#### WHAT THIS TASK INVOLVES
Restate word for word the lines of the records below, starting at the line that contains "every strictly increasing chain" and ending at the line that contains "length; we record", with both of those lines included and nothing else.

Collected data
Start of Block

import Mathlib.RingTheory.NoetherNormalization
import Mathlib.RingTheory.KrullDimension.Polynomial
import Mathlib.RingTheory.KrullDimension.NonZeroDivisors
import Mathlib.RingTheory.KrullDimension.Field
import Mathlib.RingTheory.Ideal.GoingUp
import Mathlib.RingTheory.AlgebraicIndependent.TranscendenceBasis
import HarnessLib

/-!
# Krull dimension of affine domains equals transcendence degree

Standard commutative algebra, proved here because Mathlib (this pin) stops at Noether
normalization (`exists_integral_inj_algHom_of_fg`), the dimension of polynomial rings
(`MvPolynomial.ringKrullDim_of_isNoetherianRing`) and going-up / incomparability for a single
step (`Ideal.exists_ideal_over_prime_of_isIntegral`, `Ideal.IsIntegral.comap_lt_comap`; the
going-up theorem "with arbitrary length chains" is a recorded TODO there):

* `Literature.RingTheory.KrullDimension.ringKrullDim_le_of_isIntegral` — for an integral algebra `R → S`, `dim S ≤ dim R`
  (incomparability);
* `Literature.RingTheory.KrullDimension.exists_ltSeries_of_isIntegral` — going-up for chains: every chain of primes of `R` lifts
  to a chain of primes of `S` of the same length (when `R → S` is injective and integral);
* `Literature.RingTheory.KrullDimension.ringKrullDim_eq_of_isIntegral` — hence `dim R = dim S`
  (Matsumura, *Commutative Ring Theory*, Thm 9.4 / Ex. 9.2; Eisenbud, Prop. 9.2);
* `Literature.RingTheory.KrullDimension.exists_ringKrullDim_eq_and_trdeg_eq`, `Literature.RingTheory.KrullDimension.ringKrullDim_eq_trdeg` — for a domain `A`
  finitely generated over a field `F`, `dim A = trdeg_F A` is a natural number (Noether
  normalization: `A` is integral over a polynomial ring `F[x₁, …, x_s]` on algebraically
  independent `xᵢ`, which form a transcendence basis) (Matsumura, Thm 5.6; Eisenbud, Thm A,
  Cor. 13.4);
* `Literature.RingTheory.KrullDimension.ringKrullDim_quotient_add_one_le` — for a non-zero prime `𝔭` of a domain `A`,
  `dim (A ⧸ 𝔭) + 1 ≤ dim A`; with the above, `trdeg_F (A ⧸ 𝔭) < trdeg_F A` for affine domains
  (`Literature.RingTheory.KrullDimension.trdeg_quotient_lt`).

These are the dimension-theoretic inputs for the Zariski dimension `Literature.NumberTheory.Transcendental.zariskiDim` of
subvarieties of affine space used in the transcendence files (`ExpVarieties.lean`).

## References

* H. Matsumura, *Commutative Ring Theory*, Cambridge Studies in Advanced Mathematics 8, CUP
  1986/87 (transl. M. Reid), Thm 5.6 (p. 31), Thm 9.3, Thm 9.4.
* D. Eisenbud, *Commutative Algebra with a View Toward Algebraic Geometry*, GTM 150, Prop. 9.2,
  Thm A (§8, §13), Cor. 13.4.
-/

noncomputable section

open Order

namespace Literature.RingTheory.KrullDimension

/-! ### Integral extensions: incomparability and going-up for chains -/

section Integral

variable {R S : Type*} [CommRing R] [CommRing S] [Algebra R S] [Algebra.IsIntegral R S]

/-- **Incomparability**: for an integral algebra `S` over `R`, contraction of primes is strictly
monotone, so `dim S ≤ dim R` (Matsumura Thm 9.3 (ii) / Eisenbud Cor. 4.18). [cite: Matsumura1987, Thm 9.3] -/
theorem ringKrullDim_le_of_isIntegral : ringKrullDim S ≤ ringKrullDim R :=
  krullDim_le_of_strictMono (fun P : PrimeSpectrum S => PrimeSpectrum.comap (algebraMap R S) P)
    fun _ _ h => Ideal.IsIntegral.comap_lt_comap h

/-- **Going-up for chains**: if `R → S` is injective and integral, every strictly increasing chain
of primes of `R` is the contraction of a strictly increasing chain of primes of `S` of the same
length; we record the length and the top of the lifted chain (Matsumura Thm 9.4; the TODO after
`Ideal.exists_ideal_over_prime_of_isIntegral_of_isPrime` in Mathlib). [cite: Matsumura1987, Thm 9.4] -/
theorem exists_ltSeries_of_isIntegral (hinj : Function.Injective (algebraMap R S))
    (p : LTSeries (PrimeSpectrum R)) :
    ∃ q : LTSeries (PrimeSpectrum S), q.length = p.length ∧
      q.last.asIdeal.comap (algebraMap R S) = p.last.asIdeal := by
  induction p using RelSeries.inductionOn' with
  | singleton P =>
    obtain ⟨Q, -, hQ, hQP⟩ := Ideal.exists_ideal_over_prime_of_isIntegral P.asIdeal (⊥ : Ideal S)
      (by
        rw [← RingHom.ker_eq_comap_bot, (RingHom.injective_iff_ker_eq_bot _).1 hinj]
        exact bot_le)
    exact ⟨RelSeries.singleton _ ⟨Q, hQ⟩, rfl, hQP⟩
  | snoc p P hlt ih =>
    obtain ⟨q, hlen, hlast⟩ := ih
    have hle : q.last.asIdeal.comap (algebraMap R S) ≤ P.asIdeal := by
      rw [hlast]; exact le_of_lt hlt
    obtain ⟨Q, hQq, hQ, hQP⟩ :=
      Ideal.exists_ideal_over_prime_of_isIntegral P.asIdeal q.last.asIdeal hle
    have hlt' : q.last < ⟨Q, hQ⟩ := by
      refine lt_of_le_of_ne hQq fun h => ?_
      have : q.last.asIdeal.comap (algebraMap R S) = P.asIdeal := by
        rw [h]; exact hQP
      rw [hlast] at this
      exact (ne_of_lt hlt) (PrimeSpectrum.ext this)
    refine ⟨q.snoc ⟨Q, hQ⟩ hlt', ?_, ?_⟩
    · simp [hlen]
    · simpa using hQP

/-- **Integral extensions preserve Krull dimension**: if `R → S` is injective and integral then
`dim R = dim S` (Matsumura Thm 9.4 with incomparability; Eisenbud Prop. 9.2). [cite: Matsumura1987, Thm 9.4] -/
theorem ringKrullDim_eq_of_isIntegral (hinj : Function.Injective (algebraMap R S)) :
    ringKrullDim R = ringKrullDim S := by
  refine le_antisymm ?_ ringKrullDim_le_of_isIntegral
  refine iSup_le fun p => ?_
  obtain ⟨q, hlen, -⟩ := exists_ltSeries_of_isIntegral hinj p
  rw [← hlen]
  exact LTSeries.length_le_krullDim q

end Integral

/-! ### Affine domains: `dim = trdeg` -/

section Affine

variable (F A : Type*) [Field F] [CommRing A] [IsDomain A] [Algebra F A] [Algebra.FiniteType F A]

/-- **`dim A = trdeg_F A ∈ ℕ` for affine domains** (Matsumura Thm 5.6; Eisenbud Thm A): by Noether
normalization `A` is integral over a polynomial ring `F[x₁, …, x_s] ⊆ A` on algebraically
independent elements, so `dim A = dim F[x₁, …, x_s] = s`, and `x` is a transcendence basis of
`A` over `F`, so `trdeg_F A = s`. [cite: Matsumura1987, Thm 5.6] -/
theorem exists_ringKrullDim_eq_and_trdeg_eq :
    ∃ s : ℕ, ringKrullDim A = s ∧ Algebra.trdeg F A = s := by
  classical
  obtain ⟨s, g, hinj, hint⟩ := exists_integral_inj_algHom_of_fg F A
  refine ⟨s, ?_, ?_⟩
  · -- dimension: integral injective extension of `F[X_s]`
    letI alg : Algebra (MvPolynomial (Fin s) F) A := g.toRingHom.toAlgebra
    haveI : Algebra.IsIntegral (MvPolynomial (Fin s) F) A := ⟨fun a => hint a⟩
    have hinj' : Function.Injective (algebraMap (MvPolynomial (Fin s) F) A) := hinj
    rw [← ringKrullDim_eq_of_isIntegral hinj', MvPolynomial.ringKrullDim_of_isNoetherianRing,
      ringKrullDim_eq_zero_of_field, Nat.card_eq_fintype_card, Fintype.card_fin, zero_add]
  · -- transcendence degree: `g ∘ X` is a transcendence basis
    set x : Fin s → A := fun i => g (MvPolynomial.X i) with hx
    have haeval : MvPolynomial.aeval x = g := MvPolynomial.algHom_ext fun i => by
      simp [x]
    have hind : AlgebraicIndependent F x := by
      rw [algebraicIndependent_iff_injective_aeval, haeval]; exact hinj
    have hrange : Algebra.adjoin F (Set.range x) = g.range := by
      rw [Algebra.adjoin_range_eq_range_aeval, haeval]
    -- `A` is algebraic over `F[x] = range g`, because it is integral over `F[X]` via `g`
    have halg : Algebra.IsAlgebraic (Algebra.adjoin F (Set.range x)) A := by
      rw [hrange]
      have hint' : Algebra.IsIntegral g.range A := by
        refine ⟨fun a => ?_⟩
        obtain ⟨p, hp, hpa⟩ := hint a
        refine ⟨p.map g.rangeRestrict.toRingHom, hp.map _, ?_⟩
        have hcomp : (algebraMap g.range A).comp g.rangeRestrict.toRingHom = g.toRingHom :=
          RingHom.ext fun _ => rfl
        rw [Polynomial.eval₂_map, hcomp]
        exact hpa
      exact Algebra.IsIntegral.isAlgebraic
    have htb : IsTranscendenceBasis F x := hind.isTranscendenceBasis_iff_isAlgebraic.2 halg
    have := htb.lift_cardinalMk_eq_trdeg
    rw [Cardinal.mk_fin, Cardinal.lift_natCast] at this
    exact Cardinal.lift_eq_nat_iff.1 this.symm

/-- `dim A = trdeg_F A` for an affine domain, as an equality in `WithBot ℕ∞` with the (finite)
transcendence degree read off through `Cardinal.toNat`. [cite: Matsumura1987, Thm 5.6] -/
theorem ringKrullDim_eq_trdeg :
    ringKrullDim A = (Cardinal.toNat (Algebra.trdeg F A) : WithBot ℕ∞) := by
  obtain ⟨s, hs, ht⟩ := exists_ringKrullDim_eq_and_trdeg_eq F A
  rw [hs, ht, Cardinal.toNat_natCast]

/-- The transcendence degree of an affine domain is finite (a natural number). [cite: Matsumura1987, Thm 5.6] -/
theorem trdeg_eq_toNat : Algebra.trdeg F A = Cardinal.toNat (Algebra.trdeg F A) := by
  obtain ⟨s, -, ht⟩ := exists_ringKrullDim_eq_and_trdeg_eq F A
  rw [ht, Cardinal.toNat_natCast]

/-- A transcendence basis of an affine domain computes its Krull dimension:
`dim A = #ι` for `x : ι → A` a transcendence basis over `F`. [cite: Matsumura1987, Thm 5.6] -/
theorem ringKrullDim_eq_card_of_isTranscendenceBasis {ι : Type*} [Fintype ι] {x : ι → A}
    (hx : IsTranscendenceBasis F x) : ringKrullDim A = Fintype.card ι := by
  have h := hx.lift_cardinalMk_eq_trdeg
  rw [Cardinal.mk_fintype, Cardinal.lift_natCast] at h
  rw [ringKrullDim_eq_trdeg F A, Cardinal.lift_eq_nat_iff.1 h.symm, Cardinal.toNat_natCast]

end Affine

/-! ### Quotients by non-zero primes drop the dimension -/

section Quotient

variable {A : Type*} [CommRing A] [IsDomain A]

/-- In a domain, for a non-zero ideal `𝔭 ≠ ⊤`… more precisely for any ideal containing a
non-zero element, `dim (A ⧸ 𝔭) + 1 ≤ dim A` (a chain in `A ⧸ 𝔭` pulls back to a chain of primes
containing `𝔭`, below which `⊥` can be added). [folklore] -/
theorem ringKrullDim_quotient_add_one_le {𝔭 : Ideal A} (h𝔭 : 𝔭 ≠ ⊥) :
    ringKrullDim (A ⧸ 𝔭) + 1 ≤ ringKrullDim A := by
  obtain ⟨r, hr𝔭, hr0⟩ := 𝔭.ne_bot_iff.1 h𝔭
  have hr : r ∈ nonZeroDivisors A := mem_nonZeroDivisors_of_ne_zero hr0
  have h1 := ringKrullDim_quotient_succ_le_of_nonZeroDivisor hr
  have hle : Ideal.span {r} ≤ 𝔭 := (Ideal.span_singleton_le_iff_mem _).2 hr𝔭
  have h2 : ringKrullDim (A ⧸ 𝔭) ≤ ringKrullDim (A ⧸ Ideal.span {r}) :=
    ringKrullDim_le_of_surjective (Ideal.Quotient.factor hle) (Ideal.Quotient.factor_surjective hle)
  exact le_trans (add_le_add h2 le_rfl) h1

variable (F : Type*) [Field F] [Algebra F A] [Algebra.FiniteType F A]

/-- **Proper quotients of affine domains have smaller transcendence degree**: for a non-zero
prime `𝔭` of an affine domain `A` over `F`, `trdeg_F (A ⧸ 𝔭) < trdeg_F A`
(`dim (A ⧸ 𝔭) + 1 ≤ dim A` and `dim = trdeg` on both sides). [cite: Matsumura1987, Thm 5.6] -/
theorem trdeg_quotient_lt {𝔭 : Ideal A} [𝔭.IsPrime] (h𝔭 : 𝔭 ≠ ⊥) :
    Algebra.trdeg F (A ⧸ 𝔭) < Algebra.trdeg F A := by
  haveI : IsDomain (A ⧸ 𝔭) := Ideal.Quotient.isDomain 𝔭
  haveI : Algebra.FiniteType F (A ⧸ 𝔭) := inferInstance
  obtain ⟨s, hs, ht⟩ := exists_ringKrullDim_eq_and_trdeg_eq F (A ⧸ 𝔭)
  obtain ⟨t, hs', ht'⟩ := exists_ringKrullDim_eq_and_trdeg_eq F A
  have h := ringKrullDim_quotient_add_one_le h𝔭
  rw [hs, hs'] at h
  have hst : s + 1 ≤ t := by exact_mod_cast h
  rw [ht, ht']
  exact_mod_cast (Nat.lt_of_succ_le hst)

end Quotient

end Literature.RingTheory.KrullDimension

End of Block

#### PROBLEM SOLUTION
/-- **Going-up for chains**: if `R → S` is injective and integral, every strictly increasing chain
of primes of `R` is the contraction of a strictly increasing chain of primes of `S` of the same
length; we record the length and the top of the lifted chain (Matsumura Thm 9.4; the TODO after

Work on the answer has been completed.